Using the records that appear below, write out exactly the lines from the one with "import HarnessLib" through the one with "i.e. (the dilation", keeping both end lines.

-------- Records

import Mathlib
import Literature.Analysis.FluidPDE.SelfSimilarCollapseAnsatz
import Literature.Analysis.FluidPDE.ForwardDSSExistenceLocalProofs
import HarnessLib

/-!
# Crux E `PowerGaugeEulerLiouville` (stmt-NavierStokesRegularity-19832): a scale-invariant pressure class IS a self-similar ansatz
# (lane «pressure slaving», the measure-theoretic extraction step; LEAD ns-typeII-p2 g11 10:28:47Z (a); width seat ns-ezl-w3 g2)

Route `EulerZoomLiouville` (NavierStokesRegularity), crux E = Seregin's power-gauged ancient Euler class.  Pure measure theory, no
fluid mechanics: let `p` be a.e.-strongly measurable on the slab `(−∞,0) × ℝ³` and A.E.-INVARIANT under every member of the
one-parameter group of self-similar rescalings of rate `g`,
`p(s, y) = β^{2(1−g)} p(β s, β^{g} y)` for a.e. `(s, y)`, for every `β > 0`.
Then there is a measurable profile `Q : ℝ³ → ℝ` with `p(s, ·) = (−s)^{2(g−1)} Q((−s)^{−g} ·)` a.e. on `ℝ³` for a.e. `s < 0`, i.e.
`p(s) = selfSimilarCollapsePressure g 0 Q s` a.e., for a.e. `s` (`PressureSlaving.exists_profile_of_scaleInvariant`).

Proof (`Φ(s, x) = (−s)^{2(1−g)} p(s, (−s)^{g} x)` is the profile read off at time `s`; invariance says `Φ(βs, ·) = Φ(s, ·)` a.e.,
for each `β`): a strongly measurable modification makes all sets measurable; Fubini in `(β, s, x)` (`Measure.ae_ae_comm`) gives, for
a.e. `(s, x)`, `Φ(βs, x) = Φ(s, x)` for a.e. `β > 0`, i.e. (the dilation `β ↦ βs` is quasi-measure-preserving) `Φ(σ, x) = Φ(s, x)` for
a.e. `σ < 0`; Fubini once more yields ONE good time `σ₀` with `Φ(s, x) = Φ(σ₀, x)` for a.e. `(s, x)`, and `Q = Φ(σ₀, ·)`.

* `PressureSlaving.quasiMeasurePreserving_selfSimilarMap` — the dilation used (with the tree's `quasiMeasurePreserving_mul_left`);
* `PressureSlaving.ae_Iio_of_ae_Ioi_mul` — transport of a.e. statements along `β ↦ β s` (`s < 0`);
* `PressureSlaving.exists_profile_of_scaleInvariant` — the extraction.

WHAT THIS IS NOT: not NS regularity, not the crux E — measure-theoretic bookkeeping for the census of the crux CLASS 19832 on the
MODEL lattice; `--supports` stmt-19832. [folklore]
-/

noncomputable section

-- flat `Theorems/<Route><Decl>…` files of one crux share the namespace of the crux (tree convention: `Summit.<S>.<S>.…`)
set_option linter.dupNamespace false

open MeasureTheory Set Filter Topology Metric Function TopologicalSpace
open scoped ENNReal NNReal

namespace Summit.NavierStokesRegularity.NavierStokesRegularity.Theorems.PowerGaugeEulerLiouville

open Literature.Analysis Literature.Analysis.FunctionSpaces Literature.Analysis.FluidPDE

namespace PressureSlaving

/-! ### Dilations are quasi-measure-preserving -/

/-- The self-similar map `(s, y) ↦ (β s, c • y)` (`β, c ≠ 0`) is quasi-measure-preserving for Lebesgue measure on `ℝ × ℝ³`. [folklore] -/
theorem quasiMeasurePreserving_selfSimilarMap {β c : ℝ} (hβ : β ≠ 0) (hc : c ≠ 0) :
    Measure.QuasiMeasurePreserving
      (fun z : ℝ × EuclideanSpace ℝ (Fin 3) => (β * z.1, c • z.2)) volume volume := by
  have h := MeasureTheory.QuasiMeasurePreserving.prodMap (quasiMeasurePreserving_mul_left hβ)
    (Measure.quasiMeasurePreserving_smul (volume : Measure (EuclideanSpace ℝ (Fin 3))) hc)
  rw [← Measure.volume_eq_prod] at h
  exact h

/-- **Transport along `β ↦ β s`.**  For `s < 0`: if `P (β s)` holds for a.e. `β > 0`, then `P σ` holds for a.e. `σ < 0`
(the dilation `σ ↦ s⁻¹ σ` is quasi-measure-preserving and maps `(−∞,0)` onto `(0,∞)`). [folklore] -/
theorem ae_Iio_of_ae_Ioi_mul {s : ℝ} (hs : s < 0) {P : ℝ → Prop}
    (h : ∀ᵐ β ∂(volume.restrict (Ioi (0 : ℝ))), P (β * s)) :
    ∀ᵐ σ ∂(volume.restrict (Iio (0 : ℝ))), P σ := by
  have h' : ∀ᵐ β ∂(volume : Measure ℝ), β ∈ Ioi (0 : ℝ) → P (β * s) := (ae_restrict_iff' measurableSet_Ioi).1 h
  have hq := quasiMeasurePreserving_mul_left (inv_ne_zero hs.ne)
  refine (ae_restrict_iff' measurableSet_Iio).2 ?_
  filter_upwards [hq.ae h'] with σ hσ hσneg
  have hpos : s⁻¹ * σ ∈ Ioi (0 : ℝ) := mul_pos_of_neg_of_neg (inv_lt_zero.2 hs) hσneg
  have e : s⁻¹ * σ * s = σ := by rw [mul_comm, ← mul_assoc, mul_inv_cancel₀ hs.ne, one_mul]
  have := hσ hpos
  rwa [e] at this

/-! ### The extraction -/

/-- Lebesgue measure restricted to the slab is the product of the restricted time measure and Lebesgue measure on `ℝ³`. [folklore] -/
theorem volume_restrict_slab_eq_prod :
    ((volume : Measure (ℝ × EuclideanSpace ℝ (Fin 3))).restrict
        (Iio (0 : ℝ) ×ˢ (univ : Set (EuclideanSpace ℝ (Fin 3))))) =
      ((volume : Measure ℝ).restrict (Iio 0)).prod (volume : Measure (EuclideanSpace ℝ (Fin 3))) := by
  rw [Measure.volume_eq_prod, ← Measure.prod_restrict, Measure.restrict_univ]

/-- **A SCALE-INVARIANT PRESSURE CLASS IS A SELF-SIMILAR ANSATZ.**  Let `p` be a.e.-strongly measurable on the slab
`(−∞,0) × ℝ³` and suppose that for every `β > 0`, `p(s, y) = (β^{1−g})² p(β s, β^{g} y)` for a.e. `(s, y)` in the slab.  Then there is
a measurable `Q : ℝ³ → ℝ` with `p(s) = selfSimilarCollapsePressure g 0 Q s` a.e. on `ℝ³`, i.e. `p(s, y) = (−s)^{2(g−1)} Q((−s)^{−g} y)`
for a.e. `y`, for a.e. `s < 0`. [folklore] -/
theorem exists_profile_of_scaleInvariant {g : ℝ} {p : ℝ → EuclideanSpace ℝ (Fin 3) → ℝ}
    (hpm : AEStronglyMeasurable (uncurry p)
      (volume.restrict (Iio (0 : ℝ) ×ˢ (univ : Set (EuclideanSpace ℝ (Fin 3))))))
    (hinv : ∀ β : ℝ, 0 < β → ∀ᵐ z ∂(volume.restrict (Iio (0 : ℝ) ×ˢ (univ : Set (EuclideanSpace ℝ (Fin 3))))),
      p z.1 z.2 = (β ^ (1 - g)) ^ 2 * p (β * z.1) (β ^ g • z.2)) :
    ∃ Q : EuclideanSpace ℝ (Fin 3) → ℝ, Measurable Q ∧
      ∀ᵐ s ∂(volume.restrict (Iio (0 : ℝ))), p s =ᵐ[volume] selfSimilarCollapsePressure g 0 Q s := by
  -- ### notation and the strongly measurable modification
  set S : Set (ℝ × EuclideanSpace ℝ (Fin 3)) := Iio (0 : ℝ) ×ˢ (univ : Set (EuclideanSpace ℝ (Fin 3))) with hS
  have hSm : MeasurableSet S := measurableSet_Iio.prod MeasurableSet.univ
  set μT : Measure ℝ := (volume : Measure ℝ).restrict (Iio 0) with hμT
  set μ : Measure (ℝ × EuclideanSpace ℝ (Fin 3)) := μT.prod (volume : Measure (EuclideanSpace ℝ (Fin 3))) with hμ
  have hμS : (volume : Measure (ℝ × EuclideanSpace ℝ (Fin 3))).restrict S = μ := volume_restrict_slab_eq_prod
  set pt : ℝ × EuclideanSpace ℝ (Fin 3) → ℝ := hpm.mk (uncurry p) with hpt
  have hptm : Measurable pt := hpm.stronglyMeasurable_mk.measurable
  have hppt : ∀ᵐ z ∂(volume.restrict S), uncurry p z = pt z := hpm.ae_eq_mk
  have hppt' : ∀ᵐ z ∂(volume : Measure (ℝ × EuclideanSpace ℝ (Fin 3))), z ∈ S → uncurry p z = pt z :=
    (ae_restrict_iff' hSm).1 hppt
  -- ### invariance of the modification
  have hinvt : ∀ β : ℝ, 0 < β → ∀ᵐ z ∂μ, pt z = (β ^ (1 - g)) ^ 2 * pt (β * z.1, β ^ g • z.2) := by
    intro β hβ
    have hq := quasiMeasurePreserving_selfSimilarMap (c := β ^ g) hβ.ne' (Real.rpow_pos_of_pos hβ g).ne'
    have h2 : ∀ᵐ z ∂(volume : Measure (ℝ × EuclideanSpace ℝ (Fin 3))),
        (β * z.1, β ^ g • z.2) ∈ S → uncurry p (β * z.1, β ^ g • z.2) = pt (β * z.1, β ^ g • z.2) := hq.ae hppt'
    rw [← hμS]
    refine (ae_restrict_iff' hSm).2 ?_
    filter_upwards [hppt', h2, (ae_restrict_iff' hSm).1 (hinv β hβ)] with z h1 h2 h3 hz
    have hz' : (β * z.1, β ^ g • z.2) ∈ S := by
      refine mem_prod.2 ⟨?_, mem_univ _⟩
      have : z.1 < 0 := hz.1
      exact mul_neg_of_pos_of_neg hβ this
    have e1 : pt z = p z.1 z.2 := by rw [← h1 hz]; rfl
    have e2 : pt (β * z.1, β ^ g • z.2) = p (β * z.1) (β ^ g • z.2) := by rw [← h2 hz']; rfl
    rw [e1, e2]
    exact h3 hz
  -- ### the profile read off at time `s`
  set Φ : ℝ → EuclideanSpace ℝ (Fin 3) → ℝ := fun s x => (-s) ^ (2 * (1 - g)) * pt (s, (-s) ^ g • x) with hΦ
  have hΦm : Measurable fun q : ℝ × EuclideanSpace ℝ (Fin 3) => Φ q.1 q.2 := by
    refine (measurable_fst.neg.pow_const _).mul (hptm.comp ?_)
    exact measurable_fst.prodMk ((measurable_fst.neg.pow_const _).smul measurable_snd)
  have hT : ∀ᵐ s ∂μT, s < (0 : ℝ) := ae_restrict_mem measurableSet_Iio
  -- invariance in the `Φ`-picture: `Φ (β s) x = Φ s x` a.e.
  have hΦinv : ∀ β : ℝ, 0 < β → ∀ᵐ s ∂μT, ∀ᵐ x ∂(volume : Measure (EuclideanSpace ℝ (Fin 3))),
      Φ (β * s) x = Φ s x := by
    intro β hβ
    have h1 := Measure.ae_ae_of_ae_prod (hinvt β hβ)
    filter_upwards [h1, hT] with s hs hs0
    have hns : 0 < -s := neg_pos.2 hs0
    have hc : (-s) ^ g ≠ 0 := (Real.rpow_pos_of_pos hns g).ne'
    have h2 := (Measure.quasiMeasurePreserving_smul (volume : Measure (EuclideanSpace ℝ (Fin 3))) hc).ae hs
    filter_upwards [h2] with x hx
    -- `hx : pt (s, (-s)^g • x) = (β^(1-g))^2 * pt (β * s, β^g • (-s)^g • x)`
    have eβs : -(β * s) = β * (-s) := by ring
    have hα : (β ^ (1 - g)) ^ 2 = β ^ (2 * (1 - g)) := by
      rw [show (2 : ℝ) * (1 - g) = (1 - g) * ((2 : ℕ) : ℝ) by push_cast; ring, Real.rpow_mul_natCast hβ.le]
    simp only [hΦ]
    rw [eβs, Real.mul_rpow hβ.le hns.le, Real.mul_rpow hβ.le hns.le, mul_smul, hx, hα]
    ring
  -- ### Fubini in `(β, s, x)`
  have hM : MeasurableSet {q : ℝ × (ℝ × EuclideanSpace ℝ (Fin 3)) | Φ (q.1 * q.2.1) q.2.2 = Φ q.2.1 q.2.2} :=
    measurableSet_eq_fun
      (hΦm.comp ((measurable_fst.mul measurable_snd.fst).prodMk measurable_snd.snd))
      (hΦm.comp measurable_snd)
  have hMβ : ∀ β : ℝ, MeasurableSet {w : ℝ × EuclideanSpace ℝ (Fin 3) | Φ (β * w.1) w.2 = Φ w.1 w.2} := fun β =>
    measurableSet_eq_fun (hΦm.comp ((measurable_fst.const_mul β).prodMk measurable_snd)) hΦm
  have h3 : ∀ᵐ β ∂((volume : Measure ℝ).restrict (Ioi 0)), ∀ᵐ w ∂μ, Φ (β * w.1) w.2 = Φ w.1 w.2 := by
    refine (ae_restrict_iff' measurableSet_Ioi).2 (ae_of_all _ fun β hβ => ?_)
    exact (Measure.ae_prod_iff_ae_ae (hMβ β)).2 (hΦinv β hβ)
  have h4 : ∀ᵐ w ∂μ, ∀ᵐ β ∂((volume : Measure ℝ).restrict (Ioi 0)), Φ (β * w.1) w.2 = Φ w.1 w.2 :=
    (Measure.ae_ae_comm (μ := (volume : Measure ℝ).restrict (Ioi 0)) (ν := μ)
      (p := fun β w => Φ (β * w.1) w.2 = Φ w.1 w.2) hM).1 h3
  -- ### along the orbit: `Φ σ x = Φ s x` for a.e. `σ < 0`
  have hw1 : ∀ᵐ w ∂μ, w.1 < (0 : ℝ) := by
    rw [← hμS]
    filter_upwards [ae_restrict_mem hSm] with w hw
    exact hw.1
  have h5 : ∀ᵐ w ∂μ, ∀ᵐ σ ∂μT, Φ σ w.2 = Φ w.1 w.2 := by
    filter_upwards [h4, hw1] with w hw hw0
    exact ae_Iio_of_ae_Ioi_mul (P := fun σ => Φ σ w.2 = Φ w.1 w.2) hw0 hw
  -- ### Fubini once more: one good time `σ₀`
  have hG : MeasurableSet {q : (ℝ × EuclideanSpace ℝ (Fin 3)) × ℝ | Φ q.2 q.1.2 = Φ q.1.1 q.1.2} :=
    measurableSet_eq_fun (hΦm.comp (measurable_snd.prodMk measurable_fst.snd)) (hΦm.comp measurable_fst)
  have h6 : ∀ᵐ σ ∂μT, ∀ᵐ w ∂μ, Φ σ w.2 = Φ w.1 w.2 :=
    (Measure.ae_ae_comm (μ := μ) (ν := μT) (p := fun w σ => Φ σ w.2 = Φ w.1 w.2) hG).1 h5
  have hμT0 : μT ≠ 0 := by
    rw [hμT, Ne, Measure.restrict_eq_zero, Real.volume_Iio]
    exact ENNReal.top_ne_zero
  haveI : (ae μT).NeBot := ae_neBot.2 hμT0
  obtain ⟨σ₀, hσ₀⟩ := h6.exists
  refine ⟨fun x => Φ σ₀ x, hΦm.comp (measurable_const.prodMk measurable_id), ?_⟩
  -- ### back to `p`
  have h7 : ∀ᵐ s ∂μT, ∀ᵐ x ∂(volume : Measure (EuclideanSpace ℝ (Fin 3))), Φ σ₀ x = Φ s x :=
    Measure.ae_ae_of_ae_prod hσ₀
  have h8 : ∀ᵐ s ∂μT, ∀ᵐ y ∂(volume : Measure (EuclideanSpace ℝ (Fin 3))), uncurry p (s, y) = pt (s, y) := by
    have h := hppt
    rw [hμS] at h
    exact Measure.ae_ae_of_ae_prod h
  filter_upwards [h7, h8, hT] with s h7s h8s hs0
  have hns : 0 < -s := neg_pos.2 hs0
  have hc : (-s) ^ (-g) ≠ 0 := (Real.rpow_pos_of_pos hns (-g)).ne'
  have h9 := (Measure.quasiMeasurePreserving_smul (volume : Measure (EuclideanSpace ℝ (Fin 3))) hc).ae h7s
  filter_upwards [h9, h8s] with y hy hpy
  -- `hy : Φ σ₀ ((-s)^(-g) • y) = Φ s ((-s)^(-g) • y)`, `hpy : p s y = pt (s, y)`
  have hcancel : (-s) ^ g • (-s) ^ (-g) • y = y := by
    rw [smul_smul, ← Real.rpow_add hns, add_neg_cancel, Real.rpow_zero, one_smul]
  have hA : (0 : ℝ) < (-s) ^ (2 * (1 - g)) := Real.rpow_pos_of_pos hns _
  have hy' : (-s) ^ (2 * (1 - g)) * pt (s, y) = Φ σ₀ ((-s) ^ (-g) • y) := by
    rw [hy]
    simp only [hΦ]
    rw [hcancel]
  have hpy' : p s y = pt (s, y) := hpy
  rw [selfSimilarCollapsePressure_apply, zero_sub, hpy', (eq_inv_mul_iff_mul_eq₀ hA.ne').2 hy',
    ← Real.rpow_neg hns.le]
  congr 1
  ring_nf

end PressureSlaving

end Summit.NavierStokesRegularity.NavierStokesRegularity.Theorems.PowerGaugeEulerLiouville

end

----------------

- _Task result_:
import HarnessLib

/-!
# Crux E `PowerGaugeEulerLiouville` (stmt-NavierStokesRegularity-19832): a scale-invariant pressure class IS a self-similar ansatz
# (lane «pressure slaving», the measure-theoretic extraction step; LEAD ns-typeII-p2 g11 10:28:47Z (a); width seat ns-ezl-w3 g2)

Route `EulerZoomLiouville` (NavierStokesRegularity), crux E = Seregin's power-gauged ancient Euler class.  Pure measure theory, no
fluid mechanics: let `p` be a.e.-strongly measurable on the slab `(−∞,0) × ℝ³` and A.E.-INVARIANT under every member of the
one-parameter group of self-similar rescalings of rate `g`,
`p(s, y) = β^{2(1−g)} p(β s, β^{g} y)` for a.e. `(s, y)`, for every `β > 0`.
Then there is a measurable profile `Q : ℝ³ → ℝ` with `p(s, ·) = (−s)^{2(g−1)} Q((−s)^{−g} ·)` a.e. on `ℝ³` for a.e. `s < 0`, i.e.
`p(s) = selfSimilarCollapsePressure g 0 Q s` a.e., for a.e. `s` (`PressureSlaving.exists_profile_of_scaleInvariant`).

Proof (`Φ(s, x) = (−s)^{2(1−g)} p(s, (−s)^{g} x)` is the profile read off at time `s`; invariance says `Φ(βs, ·) = Φ(s, ·)` a.e.,
for each `β`): a strongly measurable modification makes all sets measurable; Fubini in `(β, s, x)` (`Measure.ae_ae_comm`) gives, for
a.e. `(s, x)`, `Φ(βs, x) = Φ(s, x)` for a.e. `β > 0`, i.e. (the dilation `β ↦ βs` is quasi-measure-preserving) `Φ(σ, x) = Φ(s, x)` for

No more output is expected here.